Their study confirms increased intervention rates in private patients. A previous study by Roberts and colleagues reporting higher instrumental delivery rates for low-risk private patients found a higher risk of low Apgar scores in babies of public patients,5 which might have implied a possibility of poorer outcomes for these babies, but perinatal mortality and morbidity data were otherwise lacking. Robson et al’s study demonstrated a twofold increase in risk of perinatal death for babies delivered in public hospitals, as well as significant increases in risk of low Apgar scores, need for high-level resuscitation, and admission to a special care or neonatal intensive care nursery. Of the two maternal outcomes available in the NPDC, only perineal trauma was reported, and, somewhat unexpectedly given the higher rate of instrumental deliveries in private patients, the rate of third- and fourth-degree lacerations was lower in private patients (also confirming the findings of Roberts et al’s study5). Unfortunately, incomplete data precluded reporting of maternal blood loss, and the NPDC does not report other maternal complications. This situation should hopefully be addressed in the future by the Royal Australian and New Zealand College of Obstetricians and Gynaecologists’ planned maternal morbidity audit.
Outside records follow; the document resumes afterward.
import Summits.KontsevichZagierPeriods.KontsevichZagierPeriods.Theses.TorsionLogs

/-!
# F3 WITNESS for the rung `NeronTorsionComplexCurve` (line `NeronTorsionComplexCurve` on crux `TorsionSectorComplete`,
# stmt-KontsevichZagierPeriods-14212; forward generator G1 `next-rung`, gen 18, seed g1-KontsevichZagierPeriods-17981)

The rung is the Bool-indexed family `NeronChordMember` (member `false` = the floor `Theses.TorsionLogs.NeronTorsionPrimitiveChain`
VERBATIM — real curve, real torsion point on the identity component; member `true` = the root-chord sector of a torsion point on an
ARBITRARY COMPLEX curve), `NeronTorsionComplexCurve := ∀ nonRealCurve, NeronChordMember nonRealCurve`.  The floor specialises the
rung at `nonRealCurve = false`: the seed theorem `Cruxes.NeronTorsionSector.Translation.stub_assembly` (item
stmt-KontsevichZagierPeriods-17981) IS member `false` (`Iff.rfl`).  No `sorry`.  Self-contained: verbatim copies of the two `def`s of
`Lines/NeronTorsionComplexCurve.lean` in the namespace `…NeronTorsionComplexCurve.Special` (the skeleton module proves the same fact about
the registered decl as `neronChordMember_false`). [cite: KontsevichZagier2001, §1.2]
-/

noncomputable section

-- `Summit.KontsevichZagierPeriods.KontsevichZagierPeriods.…` is the tree's mandated layout (single-conjunct summit).
set_option linter.dupNamespace false

namespace Summit.KontsevichZagierPeriods.KontsevichZagierPeriods.Cruxes.TorsionSectorComplete.NeronTorsionComplexCurve.Special
open Summit.KontsevichZagierPeriods.KontsevichZagierPeriods.Cruxes.NeronTorsionSector.Translation (stub_assembly)

/-- Verbatim copy of `Lines/NeronTorsionComplexCurve.lean :: NeronChordMember`. -/
def NeronChordMember : Bool → Prop
  | false => ∀ (g₂ g₃ e₁ xP yP : ℝ) (N a p q : ℕ) (f : ℝ → ℝ), (∀ x, f x = 4 * x ^ 3 - g₂ * x - g₃) → g₂ ^ 3 - 27 * g₃ ^ 2 ≠ 0 → f e₁ = 0 → 0 < e₁ → (∀ x, e₁ < x → 0 < f x) → e₁ < xP → yP ^ 2 = f xP → 3 ≤ N → 0 < a → 2 * a < N → (∀ hns : (⟨0, 0, 0, -g₂ / 4, -g₃ / 4⟩ : WeierstrassCurve ℝ).toAffine.Nonsingular xP (yP / 2), addOrderOf (WeierstrassCurve.Affine.Point.some xP (yP / 2) hns) = N) → (N : ℝ) * (∫ x in Set.Ioi xP, (Real.sqrt (f x))⁻¹) = a * (2 * ∫ x in Set.Ioi e₁, (Real.sqrt (f x))⁻¹) → Nat.Coprime p q → (q : ℤ) * ((N : ℤ) - 2 * (a : ℤ)) = (p : ℤ) * (2 * (N : ℤ)) → ∀ (rI rP : Literature.NumberTheory.Transcendental.KZ.IntegralRep 2), rI.domain = {z | e₁ < z 1 ∧ z 1 < z 0 ∧ z 0 < xP} → Set.EqOn rI.integrand (fun z => z 1 / (Real.sqrt (f (z 1)) * Real.sqrt (f (z 0)))) rI.domain → rP.domain = {z | e₁ < z 0 ∧ e₁ < z 1} → Set.EqOn rP.integrand (fun z => (Real.sqrt (f (z 0)))⁻¹ * ((g₂ * z 1 + 2 * g₃) / (2 * (z 1) ^ 2 * Real.sqrt (f (z 1))))) rP.domain → ∃ (c : ℤ) (B : ℝ) (rB : Literature.NumberTheory.Transcendental.KZ.IntegralRep 1), 1 < B ∧ IsAlgebraic ℚ B ∧ rB.domain = {t | 1 < t 0 ∧ t 0 < B} ∧ Set.EqOn rB.integrand (fun t => (t 0)⁻¹) rB.domain ∧ ((q : ℤ) ^ 2) • Literature.NumberTheory.Transcendental.KZ.of rI + ((p : ℤ) ^ 2) • Literature.NumberTheory.Transcendental.KZ.of rP - c • Literature.NumberTheory.Transcendental.KZ.of rB ∈ Literature.NumberTheory.Transcendental.KZ.relations
  | true => ∀ (g₂ g₃ e e' e'' xP yP : ℂ) (yc yA yB : ℝ → ℂ) (α : ℝ) (N : ℕ) (a' b' M k m : ℤ) (f : ℂ → ℂ), (∀ x, f x = 4 * x ^ 3 - g₂ * x - g₃) → f e = 0 → f e' = 0 → f e'' = 0 → e ≠ e' → e ≠ e'' → e' ≠ e'' → ContinuousOn yc (Set.Icc 0 1) → yc 1 = yP → (∀ s ∈ Set.Icc (0 : ℝ) 1, yc s ^ 2 = f (e + (s : ℂ) * (xP - e))) → (∀ s ∈ Set.Ioc (0 : ℝ) 1, yc s ≠ 0) → ContinuousOn yA (Set.Icc 0 1) → (∀ s ∈ Set.Icc (0 : ℝ) 1, yA s ^ 2 = f (e' + (s : ℂ) * (e - e'))) → (∀ s ∈ Set.Ioo (0 : ℝ) 1, yA s ≠ 0) → ContinuousOn yB (Set.Icc 0 1) → (∀ s ∈ Set.Icc (0 : ℝ) 1, yB s ^ 2 = f (e'' + (s : ℂ) * (e - e''))) → (∀ s ∈ Set.Ioo (0 : ℝ) 1, yB s ≠ 0) → 0 < N → (2 * (N : ℂ)) * (∫ s in Set.Ioo (0 : ℝ) 1, (xP - e) / yc s) = (a' : ℂ) * (2 * ∫ s in Set.Ioo (0 : ℝ) 1, (e - e') / yA s) + (b' : ℂ) * (2 * ∫ s in Set.Ioo (0 : ℝ) 1, (e - e'') / yB s) → M = -2 * (N : ℤ) ^ 2 * k → 1 < α → ∀ (rJ rC : Literature.NumberTheory.Transcendental.KZ.IntegralRep 2) (rL : Literature.NumberTheory.Transcendental.KZ.IntegralRep 1), rJ.domain = {z | 0 < z 1 ∧ z 1 < z 0 ∧ z 0 < 1} → Set.EqOn rJ.integrand (fun z => ((xP - e) ^ 2 * (e + ((z 1 : ℝ) : ℂ) * (xP - e)) / (yc (z 1) * yc (z 0))).re) rJ.domain → rC.domain = {z | 0 < z 0 ∧ z 0 < 1 ∧ 0 < z 1 ∧ z 1 < 1} → Set.EqOn rC.integrand (fun z => (((a' : ℂ) * ((e - e') / yA (z 0)) + (b' : ℂ) * ((e - e'') / yB (z 0))) * ((a' : ℂ) * ((e' + ((z 1 : ℝ) : ℂ) * (e - e')) * (e - e') / yA (z 1)) + (b' : ℂ) * ((e'' + ((z 1 : ℝ) : ℂ) * (e - e'')) * (e - e'') / yB (z 1)))).re) rC.domain → rL.domain = {t | 1 < t 0 ∧ t 0 < α} → Set.EqOn rL.integrand (fun t => (t 0)⁻¹) rL.domain → (M : ℝ) * rJ.value + k * rC.value = m * rL.value → M • Literature.NumberTheory.Transcendental.KZ.of rJ + k • Literature.NumberTheory.Transcendental.KZ.of rC - m • Literature.NumberTheory.Transcendental.KZ.of rL ∈ Literature.NumberTheory.Transcendental.KZ.relations

/-- Verbatim copy of `Lines/NeronTorsionComplexCurve.lean :: NeronTorsionComplexCurve` (THE RUNG). -/
def NeronTorsionComplexCurve : Prop := ∀ nonRealCurve : Bool, NeronChordMember nonRealCurve

/-- Member `false` is the floor's crux `NeronTorsionPrimitiveChain` on the nose. -/
theorem false_iff : NeronChordMember false ↔
    Summit.KontsevichZagierPeriods.KontsevichZagierPeriods.Theses.TorsionLogs.NeronTorsionPrimitiveChain :=
  Iff.rfl

/-- **F3 witness (named):** the floor (seed `stub_assembly`, item stmt-KontsevichZagierPeriods-17981) is member `false`. -/
theorem rung_false : NeronChordMember false :=
  false_iff.mpr stub_assembly

/-- **F3 witness in the brief's literal shape** `example : Rung <floor parameters> := <seed>`. -/
example : NeronChordMember false :=
  (stub_assembly : Summit.KontsevichZagierPeriods.KontsevichZagierPeriods.Theses.TorsionLogs.NeronTorsionPrimitiveChain)

/-- The rung restricted to the floor's index is exactly what the floor proves:
`Rung ↔ (floor ∧ chord member)` with the first conjunct discharged. -/
theorem rung_iff_true : NeronTorsionComplexCurve ↔ NeronChordMember true :=
  ⟨fun h => h true, fun h b => by cases b <;> [exact rung_false; exact h]⟩

end Summit.KontsevichZagierPeriods.KontsevichZagierPeriods.Cruxes.TorsionSectorComplete.NeronTorsionComplexCurve.Special

end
So what can we learn from this study? It is always more difficult to rely on retrospective data, especially when gathered from populations with different sociodemographic factors, even when adjusting as far as possible for known risk factors. However, unless we are to conduct randomised controlled trials of private versus public models of maternity care (unlikely) or planned caesarean versus planned normal delivery (even more unlikely), the quality of these data is as good as any we are likely to obtain.
It is worth noting that in restricting their analysis to women with singleton pregnancies delivered between 37 and 41 completed weeks’ gestation, Robson et al minimise the bias that follows from the fact that women with preterm deliveries, which are at highest risk of perinatal morbidity, are generally transferred when possible to tertiary referral centres in the public system. However, failure to similarly exclude outcomes for predictably high-risk pregnancies delivered at term at these centres (eg, babies with antenatally diagnosed major congenital abnormalities) introduces a numerically small but possibly significant bias towards a relatively higher risk of adverse outcomes in the public patient group. Adjusting for other known risk factors also minimises to the extent possible the differences in outcomes attributable to different prevalences of these risk factors in populations of differing socioeconomic background, but cannot eliminate them altogether. Notably, some of these socioeconomic differences would be expected to increase the risk for babies of private patients (higher proportions of primigravidae, maternal age of 40 years or older, and history of previous caesarean delivery).
In addition, the exclusion of babies delivered after 41 completed weeks’ gestation is likely to reduce the rate of adverse outcomes in the public patient group, as allowing pregnancies past 41 weeks — when perinatal mortality is 70% higher than for babies delivered at 40 weeks6 — is virtually unknown in private patients, but does occur in the public system.
This study has inevitably generated some media controversy7 because for the first time there are national data, albeit with methodological limitations, to suggest that private obstetric care and its associated higher rates of intervention might actually be benefiting babies, if not their mothers. The study is silent on major maternal problems other than severe perineal trauma, which might be associated with the increased obstetric intervention rates associated with private care and especially with caesarean delivery (haemorrhage, hysterectomy, wound complications and venous thromboembolism).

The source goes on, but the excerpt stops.